*** Opening of EXCERPTED RECORDS ***
import Literature.NumberTheory.Automorphic.WeightFormsHom
import HarnessLib

/-!
# Weight forms from an equivariant family of scalar forms (the `K`-type of a lift)

Topic `NumberTheory/Automorphic`; namespace `Literature.NumberTheory.Automorphic.WeightForms`
(continues `WeightForms`, `WeightFormsHom`). Purely algebraic; generic over a group `G ⊇ Γ`,
`κ : Kc →* G`, a weight `τ : Representation R Kc W` and a commutative ring `R`.

## What this file provides

The standard passage from SCALAR automorphic forms produced by an equivariant machine to a
VECTOR-VALUED form of weight `τ`.  The machine is a linear map `Θ : E →ₗ[R] (G → R)` on a
`Kc`-module `(E, σ)` of "test vectors" (for a theta lift: `E` = a finite-dimensional `K_∞`-stable
space of archimedean Schwartz functions, `σ = ω_∞|_{K_∞}` on it, `Θ φ_∞ = (g ↦ θ(φ_∞ ⊗ φ_f, χ′)(g))`)
whose values are left `Γ`-invariant and which is EQUIVARIANT for right translation,
`Θ (σ k e) (g) = Θ e (g κ(k))` (for theta lifts this is the kernel law `θ_Φ(g k) = θ_{ω(k)Φ}(g)`,
the tree's `Weil1964.thetaLiftFun_mul_right` shape).  Given a `Kc`-map `ι : W^∨ → E` from the
contragredient of the target weight (an embedding of the `K`-type `τ^∨` into the test vectors):

* `ofFamily Θ hΓ hK ι hι : homForms Γ κ τ` — the equivariant homomorphism `ℓ ↦ Θ (ι ℓ)`
  (`Hom_{Kc}(τ^∨, Fun(Γ \ G))` side), `ofFamily_apply`;
* `formOfFamily … : weightForms Γ κ τ` — for a reflexive weight module, the `τ`-VALUED form
  `f` with `ℓ (f g) = Θ (ι ℓ) g` (`apply_formOfFamily`), via Frobenius reciprocity `homEquiv`
  (`WeightFormsHom`);
* NON-VANISHING TRANSFER: `ofFamily_eq_zero_iff`, `formOfFamily_eq_zero_iff`
  (`f = 0 ↔ ∀ ℓ g, Θ (ι ℓ) g = 0`), and the form used downstream
  **`formOfFamily_ne_zero_of_apply_ne_zero`**: if `ι` is onto (the test space IS the `K`-type) and
  ONE scalar value `Θ e g₀ ≠ 0`, then the weight-`τ` form is nonzero; `formOfFamily_ne_zero_iff_of_surjective`.
* Functoriality in the machine: `ofFamily_add/smul` (linearity in `Θ`), and `ofFamily_comp`
  (shrinking the test space along a `Kc`-map).

This is exactly the representation-theoretic step "a nonzero lift `θ(φ, χ′)` with `φ_∞` inside a
`K_∞`-type `τ^∨` gives a nonzero automorphic form of weight `τ`" used when theta lifts are read as
vector-valued forms / differential forms on locally symmetric spaces (Borel–Wallach VII §2–3 set-up:
`(C^∞(Γ\G) ⊗ W)^K = Hom_K(W^∨, C^∞(Γ\G))`; for Picard modular surfaces `τ = 𝔭₊^∨`, `dim W = 2`, so the
one-dimensional "eigenvector" version does not suffice).  Everything is proved; tags are provenance.
Deliberately NOT here: any topology, the theta machine itself (`Weil1964/*`), injectivity into
cohomology (Matsushima), complete reducibility of `E`.
-/

open Function Module

namespace Literature.NumberTheory.Automorphic

namespace WeightForms

variable {G : Type*} [Group G] {Kc : Type*} [Group Kc]
variable {R : Type*} [CommRing R]
variable {W : Type*} [AddCommGroup W] [Module R W]
variable {E : Type*} [AddCommGroup E] [Module R E]
variable {Γ : Subgroup G} {κ : Kc →* G} {τ : Representation R Kc W} {σ : Representation R Kc E}

section Hom

/-- **The equivariant homomorphism of an equivariant family.**  For a linear "lift"
`Θ : E → Fun(G, R)` with left `Γ`-invariant values (`hΓ`) which intertwines `σ` with right
translation through `κ` (`hK : Θ (σ k e) = ρ(k) (Θ e)`, i.e. `Θ (σ k e) g = Θ e (g κ k)`), and a
`Kc`-map `ι : W^∨ → E` from the contragredient of `τ` (`hι : ι (τ^∨ k ℓ) = σ k (ι ℓ)`), the composite
`ℓ ↦ Θ (ι ℓ)` lies in `homForms Γ κ τ = Hom_{Kc}(τ^∨, Fun(Γ \ G))`. [folklore] -/
def ofFamily (Θ : E →ₗ[R] (G → R)) (hΓ : ∀ e, Θ e ∈ leftInvariantFun R R Γ)
    (hK : ∀ (k : Kc) (e : E), Θ (σ k e) = rightRep R κ R k (Θ e))
    (ι : Dual R W →ₗ[R] E) (hι : ∀ (k : Kc) (ℓ : Dual R W), ι (τ.dual k ℓ) = σ k (ι ℓ)) :
    homForms Γ κ τ :=
  ⟨Θ ∘ₗ ι, ⟨fun k ℓ ↦ by rw [LinearMap.comp_apply, LinearMap.comp_apply, hι, hK], fun ℓ ↦ hΓ (ι ℓ)⟩⟩

variable {Θ : E →ₗ[R] (G → R)} {hΓ : ∀ e, Θ e ∈ leftInvariantFun R R Γ}
  {hK : ∀ (k : Kc) (e : E), Θ (σ k e) = rightRep R κ R k (Θ e)}
  {ι : Dual R W →ₗ[R] E} {hι : ∀ (k : Kc) (ℓ : Dual R W), ι (τ.dual k ℓ) = σ k (ι ℓ)}

/-- Underlying linear map of `ofFamily`: `Θ ∘ ι`. [folklore] -/
@[simp] theorem coe_ofFamily :
    ((ofFamily Θ hΓ hK ι hι : homForms Γ κ τ) : Dual R W →ₗ[R] (G → R)) = Θ ∘ₗ ι := rfl

/-- `ofFamily Θ … ι ℓ g = Θ (ι ℓ) g`. [folklore] -/
@[simp] theorem ofFamily_apply (ℓ : Dual R W) (g : G) :
    ((ofFamily Θ hΓ hK ι hι : homForms Γ κ τ) : Dual R W →ₗ[R] (G → R)) ℓ g = Θ (ι ℓ) g := rfl

/-- `ofFamily … = 0 ↔` every scalar form `Θ (ι ℓ)` vanishes identically. [folklore] -/
theorem ofFamily_eq_zero_iff :
    (ofFamily Θ hΓ hK ι hι : homForms Γ κ τ) = 0 ↔ ∀ (ℓ : Dual R W) (g : G), Θ (ι ℓ) g = 0 := by
  rw [← Submodule.coe_eq_zero, coe_ofFamily]
  constructor
  · intro h ℓ g
    have := LinearMap.congr_fun h ℓ
    rw [LinearMap.comp_apply, LinearMap.zero_apply] at this
    rw [this, Pi.zero_apply]
  · intro h
    ext ℓ g
    rw [LinearMap.comp_apply, LinearMap.zero_apply, Pi.zero_apply, h]

/-- NON-VANISHING, homomorphism side: one nonzero scalar value `Θ (ι ℓ) g ≠ 0` makes the equivariant
homomorphism nonzero. [folklore] -/
theorem ofFamily_ne_zero_of_apply_ne_zero {ℓ : Dual R W} {g : G} (h : Θ (ι ℓ) g ≠ 0) :
    (ofFamily Θ hΓ hK ι hι : homForms Γ κ τ) ≠ 0 := fun h0 ↦
  h ((ofFamily_eq_zero_iff.mp h0) ℓ g)

/-- If `ι : W^∨ → E` is onto (the test space is the `K`-type `τ^∨` itself, or a quotient of it) then
`ofFamily … = 0 ↔ Θ` kills every test vector. [folklore] -/
theorem ofFamily_eq_zero_iff_of_surjective (hsurj : Surjective ι) :
    (ofFamily Θ hΓ hK ι hι : homForms Γ κ τ) = 0 ↔ ∀ (e : E) (g : G), Θ e g = 0 := by
  rw [ofFamily_eq_zero_iff]
  constructor
  · intro h e g
    obtain ⟨ℓ, rfl⟩ := hsurj e
    exact h ℓ g
  · intro h ℓ g
    exact h (ι ℓ) g

/-- Linearity of `ofFamily` in the machine `Θ`: sum. [folklore] -/
theorem ofFamily_add {Θ' : E →ₗ[R] (G → R)} {hΓ' : ∀ e, Θ' e ∈ leftInvariantFun R R Γ}
    {hK' : ∀ (k : Kc) (e : E), Θ' (σ k e) = rightRep R κ R k (Θ' e)}
    (hΓ'' : ∀ e, (Θ + Θ') e ∈ leftInvariantFun R R Γ)
    (hK'' : ∀ (k : Kc) (e : E), (Θ + Θ') (σ k e) = rightRep R κ R k ((Θ + Θ') e)) :
    (ofFamily (Θ + Θ') hΓ'' hK'' ι hι : homForms Γ κ τ) =
      ofFamily Θ hΓ hK ι hι + ofFamily Θ' hΓ' hK' ι hι := by
  apply Subtype.ext
  simp [LinearMap.add_comp]

/-- Linearity of `ofFamily` in the machine `Θ`: scalar multiple. [folklore] -/
theorem ofFamily_smul (c : R) (hΓc : ∀ e, (c • Θ) e ∈ leftInvariantFun R R Γ)
    (hKc : ∀ (k : Kc) (e : E), (c • Θ) (σ k e) = rightRep R κ R k ((c • Θ) e)) :
    (ofFamily (c • Θ) hΓc hKc ι hι : homForms Γ κ τ) = c • ofFamily Θ hΓ hK ι hι := by
  apply Subtype.ext
  simp [LinearMap.smul_comp]

/-- Shrinking the test space: for a linear `j : E' → E`, the family `Θ ∘ j` on `E'` with
`ι' : W^∨ → E'` gives the same homomorphism as `Θ` with `ι = j ∘ ι'` (whatever equivariance
witnesses are supplied on the two sides; for a `Kc`-map `j` they exist by `comp_equivariant`).
[folklore] -/
theorem ofFamily_comp {E' : Type*} [AddCommGroup E'] [Module R E'] {σ' : Representation R Kc E'}
    (j : E' →ₗ[R] E) (ι' : Dual R W →ₗ[R] E') (hι' : ∀ (k : Kc) (ℓ : Dual R W), ι' (τ.dual k ℓ) = σ' k (ι' ℓ))
    (hΓj : ∀ e', (Θ ∘ₗ j) e' ∈ leftInvariantFun R R Γ)
    (hKj : ∀ (k : Kc) (e' : E'), (Θ ∘ₗ j) (σ' k e') = rightRep R κ R k ((Θ ∘ₗ j) e'))
    (hιj : ∀ (k : Kc) (ℓ : Dual R W), (j ∘ₗ ι') (τ.dual k ℓ) = σ k ((j ∘ₗ ι') ℓ)) :
    (ofFamily (Θ ∘ₗ j) hΓj hKj ι' hι' : homForms Γ κ τ) = ofFamily Θ hΓ hK (j ∘ₗ ι') hιj := by
  apply Subtype.ext
  rfl

/-- The hypotheses of `ofFamily_comp` hold automatically (packaged): composite families are
equivariant. [folklore] -/
theorem comp_equivariant {E' : Type*} [AddCommGroup E'] [Module R E'] {σ' : Representation R Kc E'}
    (j : E' →ₗ[R] E) (hj : ∀ (k : Kc) (e' : E'), j (σ' k e') = σ k (j e'))
    (hK₀ : ∀ (k : Kc) (e : E), Θ (σ k e) = rightRep R κ R k (Θ e)) (k : Kc) (e' : E') :
    (Θ ∘ₗ j) (σ' k e') = rightRep R κ R k ((Θ ∘ₗ j) e') := by
  rw [LinearMap.comp_apply, LinearMap.comp_apply, hj, hK₀]

end Hom

section Form

variable [IsReflexive R W]
variable (Θ : E →ₗ[R] (G → R)) (hΓ : ∀ e, Θ e ∈ leftInvariantFun R R Γ)
  (hK : ∀ (k : Kc) (e : E), Θ (σ k e) = rightRep R κ R k (Θ e))
  (ι : Dual R W →ₗ[R] E) (hι : ∀ (k : Kc) (ℓ : Dual R W), ι (τ.dual k ℓ) = σ k (ι ℓ))

/-- **The weight-`τ` form of an equivariant family** (reflexive weight module, e.g. `W`
finite-dimensional over a field): the `W`-valued function `f` on `G` with `ℓ (f g) = Θ (ι ℓ) g` for all
`ℓ ∈ W^∨` — left `Γ`-invariant and `f (g κ k) = τ(k)⁻¹ f(g)`.  Obtained from `ofFamily` by Frobenius
reciprocity `homEquiv : weightForms ≃ homForms` (`WeightFormsHom`). [folklore] -/
noncomputable def formOfFamily : weightForms Γ κ τ :=
  (homEquiv Γ κ τ).symm (ofFamily Θ hΓ hK ι hι)

/-- `homEquiv (formOfFamily …) = ofFamily …`. [folklore] -/
@[simp] theorem homEquiv_formOfFamily :
    homEquiv Γ κ τ (formOfFamily Θ hΓ hK ι hι) = ofFamily Θ hΓ hK ι hι :=
  LinearEquiv.apply_symm_apply _ _

/-- Defining property: `ℓ (f g) = Θ (ι ℓ) g`. [folklore] -/
@[simp] theorem apply_formOfFamily (g : G) (ℓ : Dual R W) :
    ℓ ((formOfFamily Θ hΓ hK ι hι : G → W) g) = Θ (ι ℓ) g := by
  rw [formOfFamily, homEquiv_symm_apply, apply_ofHom_apply, ofFamily_apply]

/-- The weight form is left `Γ`-invariant and right `τ⁻¹`-equivariant (restated from membership, for
convenience downstream). [folklore] -/
theorem formOfFamily_mem : ((formOfFamily Θ hΓ hK ι hι : weightForms Γ κ τ) : G → W) ∈ weightForms Γ κ τ :=
  (formOfFamily Θ hΓ hK ι hι).2

/-- `formOfFamily … = 0 ↔` every scalar form `Θ (ι ℓ)` vanishes identically. [folklore] -/
theorem formOfFamily_eq_zero_iff :
    formOfFamily Θ hΓ hK ι hι = (0 : weightForms Γ κ τ) ↔ ∀ (ℓ : Dual R W) (g : G), Θ (ι ℓ) g = 0 := by
  rw [formOfFamily, LinearEquiv.map_eq_zero_iff, ofFamily_eq_zero_iff]

/-- **Non-vanishing transfer**: one nonzero scalar value `Θ (ι ℓ) g ≠ 0` gives a NONZERO form of
weight `τ`. [folklore] -/
theorem formOfFamily_ne_zero_of_apply_ne_zero' {ℓ : Dual R W} {g : G} (h : Θ (ι ℓ) g ≠ 0) :
    formOfFamily Θ hΓ hK ι hι ≠ (0 : weightForms Γ κ τ) := fun h0 ↦
  h ((formOfFamily_eq_zero_iff Θ hΓ hK ι hι).mp h0 ℓ g)

/-- With `ι` onto (the test space is the `K`-type): `formOfFamily … = 0 ↔ Θ e = 0` for every test
vector `e`. [folklore] -/
theorem formOfFamily_eq_zero_iff_of_surjective (hsurj : Surjective ι) :
    formOfFamily Θ hΓ hK ι hι = (0 : weightForms Γ κ τ) ↔ ∀ (e : E) (g : G), Θ e g = 0 := by
  rw [formOfFamily, LinearEquiv.map_eq_zero_iff, ofFamily_eq_zero_iff_of_surjective hsurj]

/-- **Non-vanishing transfer, the form used for theta lifts**: if the test space `E` is the image of
the `K`-type `τ^∨` (`ι` onto) and ONE lift value is nonzero, `Θ e g₀ ≠ 0` (e.g. the value at `g₀ = 1`
of `θ(φ_∞ ⊗ φ_f, χ′)` detected by a Fourier coefficient), then the weight-`τ` form of the family is
nonzero. [folklore] -/
theorem formOfFamily_ne_zero_of_apply_ne_zero (hsurj : Surjective ι) {e : E} {g₀ : G}
    (h : Θ e g₀ ≠ 0) : formOfFamily Θ hΓ hK ι hι ≠ (0 : weightForms Γ κ τ) := fun h0 ↦
  h ((formOfFamily_eq_zero_iff_of_surjective Θ hΓ hK ι hι hsurj).mp h0 e g₀)

/-- `formOfFamily … ≠ 0 ↔ ∃ e g, Θ e g ≠ 0` when `ι` is onto. [folklore] -/
theorem formOfFamily_ne_zero_iff_of_surjective (hsurj : Surjective ι) :
    formOfFamily Θ hΓ hK ι hι ≠ (0 : weightForms Γ κ τ) ↔ ∃ (e : E) (g : G), Θ e g ≠ 0 := by
  rw [Ne, formOfFamily_eq_zero_iff_of_surjective Θ hΓ hK ι hι hsurj]
  push Not
  rfl

/-- The value of the weight form at `g` vanishes iff all scalar forms of the family vanish at `g`
(pointwise version, `ι` onto). [folklore] -/
theorem formOfFamily_apply_eq_zero_iff_of_surjective (hsurj : Surjective ι) (g : G) :
    (formOfFamily Θ hΓ hK ι hι : G → W) g = 0 ↔ ∀ e : E, Θ e g = 0 := by
  constructor
  · intro h e
    obtain ⟨ℓ, rfl⟩ := hsurj e
    rw [← apply_formOfFamily Θ hΓ hK ι hι g ℓ, h, map_zero]
  · intro h
    refine eq_of_forall_dual_eq fun ℓ : Dual R W ↦ ?_
    rw [apply_formOfFamily, h, map_zero]

end Form

end WeightForms

end Literature.NumberTheory.Automorphic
*** Close of EXCERPTED RECORDS ***
TASK ITEM — Beginning with the opening line above, retype the records exactly through the line with "whose values are", both ends included.

RESPONSE AREA —
import Literature.NumberTheory.Automorphic.WeightFormsHom
import HarnessLib

/-!
# Weight forms from an equivariant family of scalar forms (the `K`-type of a lift)

Topic `NumberTheory/Automorphic`; namespace `Literature.NumberTheory.Automorphic.WeightForms`
(continues `WeightForms`, `WeightFormsHom`). Purely algebraic; generic over a group `G ⊇ Γ`,
`κ : Kc →* G`, a weight `τ : Representation R Kc W` and a commutative ring `R`.

## What this file provides

The standard passage from SCALAR automorphic forms produced by an equivariant machine to a
VECTOR-VALUED form of weight `τ`.  The machine is a linear map `Θ : E →ₗ[R] (G → R)` on a
`Kc`-module `(E, σ)` of "test vectors" (for a theta lift: `E` = a finite-dimensional `K_∞`-stable
space of archimedean Schwartz functions, `σ = ω_∞|_{K_∞}` on it, `Θ φ_∞ = (g ↦ θ(φ_∞ ⊗ φ_f, χ′)(g))`)
whose values are left `Γ`-invariant and which is EQUIVARIANT for right translation,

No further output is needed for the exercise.